### What the task asks
In the listing beneath this line, copy exactly the lines starting with the one containing "(α * R) • stPull" and going on through the one containing "-- ## (3) the rate".

BEGIN Provided data

/-- **The summand of a one-piece shape** at skeleton colouring `bs`, piece data `(ℓ, P, Q)` (level, pattern, complement pattern)
and target level `μ`: the two-level table `F` read at the composite patterns when the levels match (`|L|` = the number of
skeleton edges absorbs the one-edge networks' exponents). [folklore] -/
def shape1Term (L : List (ι × ι)) (i j k ix iy is : ι) (F : ℕ → Pat3 → Pat3 → ℤ) (μ : ℕ) (bs : List Bool)
    (ℓ : ℕ) (P Q : Pat3) : ℤ :=
  (if ℓ + skelCorr L i j bs P Q = μ + L.length then
      F 0 (skelPat L i j k ix iy is bs P) (skelPat L i j k ix iy is (bs.map (! ·)) Q) else 0) +
    (if ℓ + skelCorr L i j bs P Q + 1 = μ + L.length then
      F 1 (skelPat L i j k ix iy is bs P) (skelPat L i j k ix iy is (bs.map (! ·)) Q) else 0)

variable {p : ι → V} {L : List (ι × ι)} {EQ : Finset (Sym2 V)} {VQ : Set V} {u v m x y s : V} {i j k ix iy is : ι}
/-- **The tree zoom frame at a prescribed LOCALLY Type I point** (the cell's `treeZoomFrame` =
body of `Theorems.RellichScarTypeIBlowupProfile.typeIBlowupProfile_proof` run at a prescribed
non-backward-bounded point, with ALL frame data exposed), localised: the zoom of
`…LocalSineTubeDoorLocalPointZoomZoom.exists_zoom_typeIBound_lt_top_of_localTypeI` (A–B Lemma 2.5 instead
of the Morrey bound), the half-zoom `v'`, its pressure `π'` of class `Q(0,1)`, Seregin's scales `λⱼ` and
pressure energies at the singular origin, the `L³_loc` limit `w = v₁` a.e. with `v₁` in the ROUTE's profile
class (Type-I rate from the LOCAL rate of `u`, continuous, Oseen-mild, divergence-free) and a
backward-singular origin, and the identification of the zooms with
`(s, y) ↦ (Rλⱼ/2ν) u(T + (Rλⱼ/2)² s/ν, x₀ + (Rλⱼ/2) y)`. -/
theorem localTreeZoomFrame {ν T : ℝ} (hν : 0 < ν) (hT : 0 < T)
    {u : ℝ → EuclideanSpace ℝ (Fin 3) → EuclideanSpace ℝ (Fin 3)} {p : ℝ → EuclideanSpace ℝ (Fin 3) → ℝ}
    (hsol : IsClassicalNSSolutionOn (Ico 0 T) ν 0 u p) (hLH : IsLerayHopfOn T ν 0 (u 0) u)
    {x₀ : EuclideanSpace ℝ (Fin 3)} {ρ M : ℝ} (hρ : 0 < ρ)
    (hM : ∀ t ∈ Ico 0 T, T - ρ ^ 2 < t → ∀ x ∈ ball x₀ ρ, ‖u t x‖ * Real.sqrt (ν * (T - t)) ≤ M)
    (hnotbd : ¬ IsBackwardBoundedAt u T x₀) :
    ∃ (R C₁ : ℝ) (v' : ℝ → EuclideanSpace ℝ (Fin 3) → EuclideanSpace ℝ (Fin 3))
      (π' : ℝ → EuclideanSpace ℝ (Fin 3) → ℝ) (lam : ℕ → ℝ)
      (w v₁ : ℝ → EuclideanSpace ℝ (Fin 3) → EuclideanSpace ℝ (Fin 3))
      (Ks : ℝ≥0) (r₁ : ℝ), 0 < R ∧ (∀ j, 0 < lam j) ∧ Tendsto lam atTop (𝓝 0) ∧
      IsSuitableWeakSolutionInBall 1 0 v' π' ∧ 0 < r₁ ∧ r₁ ≤ 1 ∧
      (∀ r ∈ Ioc (0 : ℝ) r₁, cknD r (0 : ℝ × EuclideanSpace ℝ (Fin 3)) π' ≤ Ks) ∧
      (∀ a : ℝ, 0 < a → Tendsto (fun j => eLpNorm
        (uncurry ((lam j) • stPull ((lam j) ^ 2) (lam j) (0 : ℝ) (0 : EuclideanSpace ℝ (Fin 3)) v') -
          uncurry w) 3
        (volume.restrict (parabolicCylinder a (0 : ℝ × EuclideanSpace ℝ (Fin 3))))) atTop (𝓝 0)) ∧
      (∀ᵐ x ∂(volume.restrict (Iio (0 : ℝ) ×ˢ (univ : Set (EuclideanSpace ℝ (Fin 3))))),
        uncurry w x = uncurry v₁ x) ∧
      (HasTypeITimeDecay C₁ v₁ ∧ ContinuousOn (uncurry v₁) (Iio (0 : ℝ) ×ˢ univ) ∧
        (∀ s t : ℝ, s < t → t < 0 → ∀ x, v₁ t x =
          UnboundedOperators.heatExtension (v₁ s) (t - s) x - oseenDuhamel 1 s v₁ v₁ t x) ∧
        (∀ t < 0, VectorCalculus.IsDivFree (v₁ t))) ∧
      IsBackwardSingularPoint v₁ 0 ∧
      ∀ (j : ℕ) (s : ℝ) (y : EuclideanSpace ℝ (Fin 3)),
        ((lam j) • stPull ((lam j) ^ 2) (lam j) (0 : ℝ) (0 : EuclideanSpace ℝ (Fin 3)) v') s y =
          ((R * (lam j / 2)) / ν) • u (T + (R * (lam j / 2)) ^ 2 * s / ν) (x₀ + (R * (lam j / 2)) • y) := by
  -- ## (1) the viscosity-normalising zoom at the locally Type I point (A–B Lemma 2.5, rate case)
  obtain ⟨R, α, β, hR, hα, hβ, hβR, hαR, hβT, -, -, hball, hGv, hratev, htypeI⟩ :=
    exists_zoom_typeIBound_lt_top_of_localTypeI hν hT hsol hLH hρ hM
  have hρR : 0 < ρ / R := div_pos hρ hR
  set q : ℝ → EuclideanSpace ℝ (Fin 3) → ℝ :=
    fun t x => p t x - (p t 0 - normalisedPressure (u t) 0) with hq
  set v : ℝ → EuclideanSpace ℝ (Fin 3) → EuclideanSpace ℝ (Fin 3) := α • stPull β R T x₀ u with hv
  set πv : ℝ → EuclideanSpace ℝ (Fin 3) → ℝ := α ^ 2 • stPull β R T x₀ q with hπv
  set Gv : ℝ → EuclideanSpace ℝ (Fin 3) → EuclideanSpace ℝ (Fin 3) →L[ℝ] EuclideanSpace ℝ (Fin 3) :=
    (α * R) • stPull β R T x₀ (fun t x => fderiv ℝ (u t) x) with hGvdef
  -- ## (2) the origin is a backward singular point of the zoom
  have hsing : IsBackwardSingularPoint v (0 : ℝ × EuclideanSpace ℝ (Fin 3)) := by
    intro r hr
    by_contra hfin
    have hfin' : eLpNorm (uncurry v) ⊤
        (volume.restrict (parabolicCylinder (min r 1) (0 : ℝ × EuclideanSpace ℝ (Fin 3)))) < ⊤ := by
      refine lt_of_le_of_lt (eLpNorm_mono_measure _ (Measure.restrict_mono ?_ le_rfl))
        (lt_top_iff_ne_top.2 hfin)
      exact SuitableCompactness.parabolicCylinder_zero_mono (le_min hr.le zero_le_one) (min_le_left _ _)
    exact hnotbd (SereginSverak2002.isBackwardBoundedAt_of_zoom hsol x₀ hR hα hβ hβT
      (lt_min hr one_pos) (min_le_right _ _) hfin')
  -- ## (3) the rate of the zoom on `(-1, 0) × B(0, ρ/R)` (from the LOCAL rate of `u`)
  set C₁ : ℝ := α * max M 0 / Real.sqrt (ν * β) with hC₁def
  have hC₁ : 0 ≤ C₁ := by positivity
  -- ## (4) the second zoom by `1/2`: the class on `Q(0, 2) ⊇ 𝒞 × (−1, 0)`
  have hc : (0 : ℝ) < 1 / 2 := by norm_num
  set v' : ℝ → EuclideanSpace ℝ (Fin 3) → EuclideanSpace ℝ (Fin 3) :=
    (1 / 2 : ℝ) • stPull ((1 / 2 : ℝ) ^ 2) (1 / 2) (0 : ℝ) (0 : EuclideanSpace ℝ (Fin 3)) v with hv'
  set π' : ℝ → EuclideanSpace ℝ (Fin 3) → ℝ :=
    (1 / 2 : ℝ) ^ 2 • stPull ((1 / 2 : ℝ) ^ 2) (1 / 2) (0 : ℝ) (0 : EuclideanSpace ℝ (Fin 3)) πv
    with hπ'
  set G' : ℝ → EuclideanSpace ℝ (Fin 3) → EuclideanSpace ℝ (Fin 3) →L[ℝ] EuclideanSpace ℝ (Fin 3) :=
    (1 / 2 : ℝ) ^ 2 • stPull ((1 / 2 : ℝ) ^ 2) (1 / 2) (0 : ℝ) (0 : EuclideanSpace ℝ (Fin 3)) Gv
    with hG'def
  have hball' : IsSuitableWeakSolutionInBall 2 0 v' π' := by
    have h := hball.zoomOut hc
    rwa [show (1 : ℝ) / (1 / 2) = 2 by norm_num] at h
  have hG' : HasWeakSpatialGradientOn
      (parabolicCylinderOpens 2 (0 : ℝ × EuclideanSpace ℝ (Fin 3))) v' G' := by
    have h := hGv.stRescale (1 / 2 : ℝ) (pow_pos hc 2) hc (0 : ℝ) (0 : EuclideanSpace ℝ (Fin 3))
    have hpre : stPreimage ((1 / 2 : ℝ) ^ 2) (1 / 2) (0 : ℝ) (0 : EuclideanSpace ℝ (Fin 3))
        (parabolicCylinderOpens 1 (0 : ℝ × EuclideanSpace ℝ (Fin 3))) =
        parabolicCylinderOpens 2 (0 : ℝ × EuclideanSpace ℝ (Fin 3)) := by
      apply Opens.ext
      rw [coe_stPreimage, coe_parabolicCylinderOpens, coe_parabolicCylinderOpens,
        stAffine_preimage_parabolicCylinder_zero hc, show (1 : ℝ) / (1 / 2) = 2 by norm_num]
    rw [hpre, ← sq] at h
    exact h
  have hI' : typeIBound (parabolicCylinder 1 (0 : ℝ × EuclideanSpace ℝ (Fin 3))) v' π' G' < ⊤ := by
    have h := typeIBound_nsZoom hc (0 : ℝ) (0 : EuclideanSpace ℝ (Fin 3))
      (parabolicCylinder (1 / 2) (0 : ℝ × EuclideanSpace ℝ (Fin 3))) v πv Gv
    rw [stAffine_preimage_parabolicCylinder_zero hc, show (1 / 2 : ℝ) / (1 / 2) = 1 by norm_num] at h
    rw [hv', hπ', hG'def, h]
    exact htypeI
  have hsing' : IsBackwardSingularPoint v' (0 : ℝ × EuclideanSpace ℝ (Fin 3)) := by
    intro r hr
    rw [hv', eLpNorm_top_nsZoom hc, Seregin2020.stAffine_zero_zero_apply_zero,
      hsing ((1 / 2) * r) (by positivity)]
    exact ENNReal.mul_top (by simp)
  have hratev' : ∀ s ∈ Ioo (-((1 : ℝ) / (1 / 2 : ℝ) ^ 2)) 0,
      ∀ y ∈ ball (0 : EuclideanSpace ℝ (Fin 3)) ((ρ / R) / (1 / 2 : ℝ)), ‖v' s y‖ ≤ C₁ / Real.sqrt (-s) :=
    fun s hs y hy => norm_nsZoom_le_rate_of_ball hc hratev hs hy
  -- ## (5) the inputs of the zoom-in extraction on `𝒞 × (−1, 0) ⊆ Q(0, 2)`
  have hsqrt2 : Real.sqrt 2 ≤ 2 := by
    rw [Real.sqrt_le_left (by norm_num)]
    norm_num
  have hPQ : parCyl (0 : ℝ × EuclideanSpace ℝ (Fin 3)) 1 ⊆
      parabolicCylinder 2 (0 : ℝ × EuclideanSpace ℝ (Fin 3)) := by
    intro z hz
    obtain ⟨ht, hx⟩ := hz
    have hx' := spaceCyl_subset_ball (0 : EuclideanSpace ℝ (Fin 3)) zero_le_one hx
    rw [mul_one, mem_ball_zero_iff] at hx'
    simp only [Prod.fst_zero, one_pow, zero_sub, mem_Ioo] at ht
    rw [SuitableCompactness.mem_parabolicCylinder_zero]
    exact ⟨⟨by linarith [ht.1], ht.2⟩, lt_of_lt_of_le hx' hsqrt2⟩
  have hle : parCylOpens (0 : ℝ × EuclideanSpace ℝ (Fin 3)) 1 ≤
      parabolicCylinderOpens 2 (0 : ℝ × EuclideanSpace ℝ (Fin 3)) := fun z hz => hPQ hz
  have hsw3 : IsSuitableWeakSolutionOn (parCylOpens (0 : ℝ × EuclideanSpace ℝ (Fin 3)) 1) 1 0 v' π' :=
    IsSuitableWeakSolutionOn.mono_holds hball'.1 hle
  have hA3 : ∃ Cc : ℝ≥0, ∀ᵐ t ∂(volume.restrict (Ioo (-1 : ℝ) 0)),
      ∫⁻ x in spaceCyl (0 : EuclideanSpace ℝ (Fin 3)) 1, ‖v' t x‖ₑ ^ 2 ≤ Cc := by
    obtain ⟨Cc, hCc⟩ := hball'.2.1
    refine ⟨Cc, ?_⟩
    have hsub : Ioo (-1 : ℝ) 0 ⊆ Ioo ((0 : ℝ × EuclideanSpace ℝ (Fin 3)).1 - 2 ^ 2)
        (0 : ℝ × EuclideanSpace ℝ (Fin 3)).1 := by
      intro t ht
      simp only [Prod.fst_zero, zero_sub, mem_Ioo]
      exact ⟨by linarith [ht.1], ht.2⟩
    have hballsub : spaceCyl (0 : EuclideanSpace ℝ (Fin 3)) 1 ⊆
        ball (0 : ℝ × EuclideanSpace ℝ (Fin 3)).2 2 := by
      refine (spaceCyl_subset_ball (0 : EuclideanSpace ℝ (Fin 3)) zero_le_one).trans ?_
      rw [mul_one, Prod.snd_zero]
      exact ball_subset_ball hsqrt2
    filter_upwards [ae_restrict_of_ae_restrict_of_subset hsub hCc] with t ht
    exact (lintegral_mono_set hballsub).trans ht
  have hG3 : HasWeakSpatialGradientOn (parCylOpens (0 : ℝ × EuclideanSpace ℝ (Fin 3)) 1) v' G' :=
    hG'.mono hle
  have hE3 : ∫⁻ z in parCyl (0 : ℝ × EuclideanSpace ℝ (Fin 3)) 1,
      ENNReal.ofReal (frobeniusNormSq (G' z.1 z.2)) < ∞ := by
    obtain ⟨G'', hG'', hG''2⟩ := hball'.2.2.1
    have hae := hG'.ae_eq hG''
    rw [coe_parabolicCylinderOpens] at hae
    refine lt_of_le_of_lt (lintegral_mono_set hPQ) ?_
    have e : ∫⁻ z in parabolicCylinder 2 (0 : ℝ × EuclideanSpace ℝ (Fin 3)),
        ENNReal.ofReal (frobeniusNormSq (G' z.1 z.2)) =
        ∫⁻ z in parabolicCylinder 2 (0 : ℝ × EuclideanSpace ℝ (Fin 3)),
        ENNReal.ofReal (frobeniusNormSq (G'' z.1 z.2)) := by
      refine lintegral_congr_ae ?_
      filter_upwards [hae] with z hz
      have hz' : G' z.1 z.2 = G'' z.1 z.2 := hz
      rw [hz']
    rw [e]
    exact hG''2
  have hp3 : ∫⁻ z in parCyl (0 : ℝ × EuclideanSpace ℝ (Fin 3)) 1,
      ‖π' z.1 z.2‖ₑ ^ (3 / 2 : ℝ) < ∞ := by
    obtain ⟨h32, h32', h32r⟩ := threeHalves_facts
    have hm : MemLp (uncurry π') (3 / 2)
        (volume.restrict (parabolicCylinder 2 (0 : ℝ × EuclideanSpace ℝ (Fin 3)))) := hball'.2.2.2
    have h2 := hm.2
    rw [eLpNorm_eq_lintegral_rpow_enorm_toReal (by norm_num) h32', h32r] at h2
    have hfin : ∫⁻ z in parabolicCylinder 2 (0 : ℝ × EuclideanSpace ℝ (Fin 3)),
        ‖uncurry π' z‖ₑ ^ (3 / 2 : ℝ) < ∞ := by
      by_contra htop
      rw [not_lt, top_le_iff] at htop
      rw [htop, ENNReal.top_rpow_of_pos (by norm_num)] at h2
      exact lt_irrefl _ h2
    exact lt_of_le_of_lt (lintegral_mono_set hPQ) hfin
  have hI3 : Seregin2020.blowupIndex 0 v' G' < ∞ := by
    refine lt_of_le_of_lt (Seregin2020.blowupIndex_le_limsup_cknC 0 v' G') (lt_of_le_of_lt ?_ hI')
    refine limsup_le_of_le (by isBoundedDefault) ?_
    filter_upwards [Ioo_mem_nhdsGT (zero_lt_one' ℝ)] with r hr
    exact cknC_le_abScaledSum.trans (abScaledSum_le_typeIBound hr.1
      (SuitableCompactness.parabolicCylinder_zero_mono hr.1.le hr.2.le))
  -- ## (6) the zoom-in limit at the singular origin
  obtain ⟨K, κ, lam, w, ϖ, -, hlam, hlam0, hsingw, hlimw⟩ :=
    Seregin2020.exists_ancientLimit hsw3 hA3 hG3 hE3 hp3 hsing' hI3
  -- ## (7) the slab class with `𝐈 ≤ 4 𝐈(Q(0,1))`
  have hball1 : IsSuitableWeakSolutionInBall 1 0 v' π' :=
    SuitableCompactness.isSuitableWeakSolutionInBall_of_le_radius hball' (by norm_num) (by norm_num)
  have hG1 : HasWeakSpatialGradientOn
      (parabolicCylinderOpens 1 (0 : ℝ × EuclideanSpace ℝ (Fin 3))) v' G' :=
    hG'.mono (SuitableCompactness.parabolicCylinderOpens_zero_mono (by norm_num) (by norm_num))
  obtain ⟨hsww, H, hH, h4I⟩ := slab_typeIBound_of_zoomLimit
    (typeIBound (parabolicCylinder 1 (0 : ℝ × EuclideanSpace ℝ (Fin 3))) v' π' G') hI' one_pos
    hball1 hG1 le_rfl hlam hlam0
    (fun a ha => ⟨(hlimw a ha).1, (hlimw a ha).2.1, (hlimw a ha).2.2.1, (hlimw a ha).2.2.2.1⟩)
  -- ## (8) the rate, almost everywhere on the slab
  have hvm : ∀ a : ℝ, 0 < a → ∀ᶠ j in atTop, AEStronglyMeasurable
      (uncurry ((lam j) • stPull ((lam j) ^ 2) (lam j) (0 : ℝ) (0 : EuclideanSpace ℝ (Fin 3)) v'))
      (volume.restrict (parabolicCylinder a (0 : ℝ × EuclideanSpace ℝ (Fin 3)))) := by
    intro a ha
    have hev : ∀ᶠ j in atTop, lam j < 1 / a := hlam0 (Iio_mem_nhds (by positivity))
    filter_upwards [hev] with j hj
    have hμ := hlam j
    have h := hG1.stRescale (lam j) (pow_pos hμ 2) hμ (0 : ℝ) (0 : EuclideanSpace ℝ (Fin 3))
    have hsub : parabolicCylinder a (0 : ℝ × EuclideanSpace ℝ (Fin 3)) ⊆
        ((stPreimage ((lam j) ^ 2) (lam j) (0 : ℝ) (0 : EuclideanSpace ℝ (Fin 3))
          (parabolicCylinderOpens 1 (0 : ℝ × EuclideanSpace ℝ (Fin 3))) :
            Opens (ℝ × EuclideanSpace ℝ (Fin 3))) : Set (ℝ × EuclideanSpace ℝ (Fin 3))) := by
      rw [coe_stPreimage, coe_parabolicCylinderOpens, stAffine_preimage_parabolicCylinder_zero hμ]
      refine SuitableCompactness.parabolicCylinder_zero_mono ha.le ?_
      rw [le_div_iff₀ hμ, mul_comm]
      exact ((lt_div_iff₀ ha).1 hj).le
    exact h.locallyIntegrableOn.aestronglyMeasurable.mono_measure (Measure.restrict_mono hsub le_rfl)
  have hae_rate := ae_rate_of_zoomLimit_of_ball (by positivity : (0 : ℝ) < (1 : ℝ) / (1 / 2 : ℝ) ^ 2)
    (by positivity : (0 : ℝ) < (ρ / R) / (1 / 2 : ℝ)) hratev' hlam hlam0 hvm
    (fun a ha => ⟨(hlimw a ha).2.1.1, (hlimw a ha).2.2.1⟩)
  -- ## (9) a representative with the pointwise rate
  have h4top : typeIBound (Iio (0 : ℝ) ×ˢ univ) w ϖ H < ∞ :=
    lt_of_le_of_lt h4I (ENNReal.mul_lt_top (by simp) hI')
  obtain ⟨v₁, hae, hP, hsing₁⟩ := exists_profile_repr hC₁ hsww hH h4top hsingw hae_rate
  -- ## (10) the zoom variables: `λⱼ • (v' ∘ λⱼ) = zoomU ν T x₀ u (R λⱼ / 2)`
  have hpt : ∀ (j : ℕ) (s : ℝ) (y : EuclideanSpace ℝ (Fin 3)),
      ((lam j) • stPull ((lam j) ^ 2) (lam j) (0 : ℝ) (0 : EuclideanSpace ℝ (Fin 3)) v') s y =
        ((R * (lam j / 2)) / ν) • u (T + (R * (lam j / 2)) ^ 2 * s / ν) (x₀ + (R * (lam j / 2)) • y) := by
    intro j s y
    rw [smul_stPull_apply, hv', smul_stPull_apply, hv, smul_stPull_apply]
    simp only [zero_add]
    have e1 : T + β * ((1 / 2 : ℝ) ^ 2 * ((lam j) ^ 2 * s)) = T + (R * (lam j / 2)) ^ 2 * s / ν := by
      rw [hβR]; ring
    have e2 : x₀ + R • ((1 / 2 : ℝ) • ((lam j) • y)) = x₀ + (R * (lam j / 2)) • y := by
      rw [smul_smul, smul_smul, show R * (1 / 2) * lam j = R * (lam j / 2) by ring]
    rw [e1, e2, smul_smul, smul_smul, hαR, show lam j * (1 / 2) * (R / ν) = R * (lam j / 2) / ν by ring]
  -- ## (11) Seregin's scaled energies (pressure) at the singular origin of `v'`
  obtain ⟨Ks, κ', -, r₁, hr₁, hr₁1, hKs⟩ :=
    Seregin2020.typeI_singular_scaledEnergies hsw3 hA3 hG3 hE3 hp3 hsing' hI3
  exact ⟨R, C₁, v', π', lam, w, v₁, Ks, r₁, hR, hlam, hlam0, hball1, hr₁, hr₁1,
    fun r hr => le_trans le_add_self (hKs r hr).1, fun a ha => (hlimw a ha).2.2.1, hae, hP,
    hsing₁, hpt⟩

END Provided data

### Answer box
    (α * R) • stPull β R T x₀ (fun t x => fderiv ℝ (u t) x) with hGvdef
  -- ## (2) the origin is a backward singular point of the zoom
  have hsing : IsBackwardSingularPoint v (0 : ℝ × EuclideanSpace ℝ (Fin 3)) := by
    intro r hr
    by_contra hfin
    have hfin' : eLpNorm (uncurry v) ⊤
        (volume.restrict (parabolicCylinder (min r 1) (0 : ℝ × EuclideanSpace ℝ (Fin 3)))) < ⊤ := by
      refine lt_of_le_of_lt (eLpNorm_mono_measure _ (Measure.restrict_mono ?_ le_rfl))
        (lt_top_iff_ne_top.2 hfin)
      exact SuitableCompactness.parabolicCylinder_zero_mono (le_min hr.le zero_le_one) (min_le_left _ _)
    exact hnotbd (SereginSverak2002.isBackwardBoundedAt_of_zoom hsol x₀ hR hα hβ hβT
      (lt_min hr one_pos) (min_le_right _ _) hfin')
  -- ## (3) the rate of the zoom on `(-1, 0) × B(0, ρ/R)` (from the LOCAL rate of `u`)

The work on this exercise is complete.